Custom ROBOT Report in ODK

ROBOT report can also have custom quality checks.

  1. First, you need to add custom_profile: TRUE, in the ODK config file.

robot_report:
  use_labels: TRUE
  fail_on: ERROR
  custom_profile: TRUE
  report_on:
    - edit
  custom_sparql_checks:
    - date-as-string
2. Create a SPARQL query with your quality check and save it at src/sparql. There isn't a restriction on the file name. However, it should return the variables ?entity ?property ?value.

SELECT DISTINCT ?entity ?property ?value 
WHERE {
  ...
}
  1. Add the path to the SPARQL query in the src/ontology/profile.txt file.

ERROR   file:../sparql/<file name>.sparql
For more detail on the profile file, see here.
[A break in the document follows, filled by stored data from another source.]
/-!
# Route `ErratumRoadFive` (rung K2), crux `NonSurjCorner` (item stmt-BirchSwinnertonDyer-19065):
# AT EVERY CORNER PAIR THE TATE PARAMETER AT `p` IS A `p`-TH POWER IN `ℚ_p` — the Kummer class of
# `q` vanishes, `E[p]|_{Γ_{ℚ_p}}` is split, `E_q(ℚ_p)` has a point of order `p`, and a SPLIT
# multiplicative corner curve has a `ℚ_p`-rational point of order `p`
# (cell `bsd-stepL`, seat `bsd-stepL-corner5-p2` g3, WIDTH-LEVER lane B «class-level road»;
# `--supports stmt-BirchSwinnertonDyer-19065 --as helper`)

WHY THIS FILE. `ErratumRoadFiveNonSurjCornerLocalSplit.lean` (this seat) gives, at `p ≠ 2`
multiplicative with `p ∤ #ρ̄_{E,p}(Γ_ℚ)` (so on the whole non-surjective corner), two cyclic subgroups
`L₀, L₁ ≤ E[p](ℚ̄)` of order `p`, `L₀ ⊓ L₁ = 0`, each stable under every `σ ∈ Γ_{ℚ_p}` (through the
restriction `res_ι` along `ι : ℚ̄ → ℚ̄_p`). Transport them to the Tate curve: over `ℚ̄_p` the curve
is `E_q` (Silverman *ATAEC* V.5.3 (a), the tree's `isomorphic_tateCurve_of_one_lt_norm_j_holds`) with
TWISTED equivariance `σ(C P) = χ(σ) C(σ P)`, `χ = ±1` (Lemma V.5.2 (c), the tree's
`smul_eq_sign_smul`); a sign does not move a subgroup, so `E_q(ℚ̄_p)` acquires TWO distinct
`Γ_{ℚ_p}`-stable subgroups of order `p`. By [GenEll] Lemma 3.2 (i) — the tree's `GenEll_lemma32_i`
(`TateCurve/RankOneTorsionSubgroups`): a stable rank-one subgroup of `E_q[p]` is `μ_p` UNLESS `q` is a
`p`-th power in the base field — this forces **`q ∈ (ℚ_p^×)^p`** (`exists_pow_eq_tateParameter_of_mult
_of_not_dvd_card`, `NonSurjCorner.exists_pow_eq_tateParameter`). This is the lineage's «paper only»
row (memo CORNER5-P2-G2 §1: «the Tate parameter is a `p`-th power in `ℚ_p`, i.e. `u_q^{p−1} ≡ 1
(mod p²)`, `E[p]|_{G_{ℚ_p}}` SPLIT») as a kernel theorem, and sharper than the crux binder
`p ∣ ord_p Δ_min = ord_p q` (the valuation of a `p`-th power). Consequences here:

* `exists_rational_torsion_tateCurve_of_pow_eq` (pure Tate curve, any complete ultrametric `K` of
  characteristic `0`): `q = r^l` in `K` ⇒ `E_q(K̄)` has a NON-ZERO `Γ_K`-FIXED point killed by the
  prime `l` (Tate's `φ(r)`; `r ∉ q^ℤ` by norms).
* `exists_fixed_torsion_of_split_of_not_dvd_card` / `NonSurjCorner.exists_fixed_torsion_of_split`:
  at a corner pair which is SPLIT multiplicative at `p` (`a_p = +1`; 6 of the 15 Cartan pairs of
  record, memo §1b), some non-zero `x ∈ E[p](ℚ̄)` is fixed by the whole local Galois group `Γ_{ℚ_p}`
  — `E(ℚ_p)` has a point of order `p` (V.5.3 (b), the tree's `exists_tateParameter_of_hasSplit
  MultiplicativeReductionAt` + the equivariant `localPointsEquivTate`).

HONEST FRAMING: structure theorems about the local curve `E/ℚ_p` at a corner pair; nothing here
proves the crux, a registered stub (`stub_corner5`, `stub_corner7`) or BSD for any class; no census
number moves. Not proved here: the converse «non-split ⇒ `E(ℚ_p)[p] = 0`», and `δ₁ = χ_γ`.

References: [SilvermanATAEC1994] V.3.1 (c),(d), V.5.1–V.5.4 (PDF pp. 394–410), Ex. 5.13;
[MochizukiGenEll2010] §3 Lemma 3.2 (i); [Serre1972] §1.12; tree files `TateCurve/{Uniformization,
UniformizationHolds, RankOneTorsionSubgroups, NumberFieldUniformization{,Twisted,TateJ},
InertiaTorsionOfTateParameterPower}`, `Theorems/ErratumRoadFiveNonSurjCornerLocalSplit`.
-/

set_option linter.dupNamespace false -- `Summit.BirchSwinnertonDyer.BirchSwinnertonDyer` (summit = problem), tree-wide
set_option autoImplicit false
  1. Test your check. You'll find the failed cases on the same report for the ROBOT report at src/ontology/reports/cato-edit.owl-obo-report.tsv. The Rule Name will be the SPARQL file name.
sh run.sh make test

How to choose between Custom SPARQL or Custom ROBOT report

  • If your test can return the exact three variables entity, property and value -> ROBOT report
  • If you need to return more detailed information -> Custom SPARQL
  • If you want the results of your custom tests in the ROBOT report file -> ROBOT report

Keep in mind that after changing the profile.txt, you won't get any upcoming updates, and you need to update manually.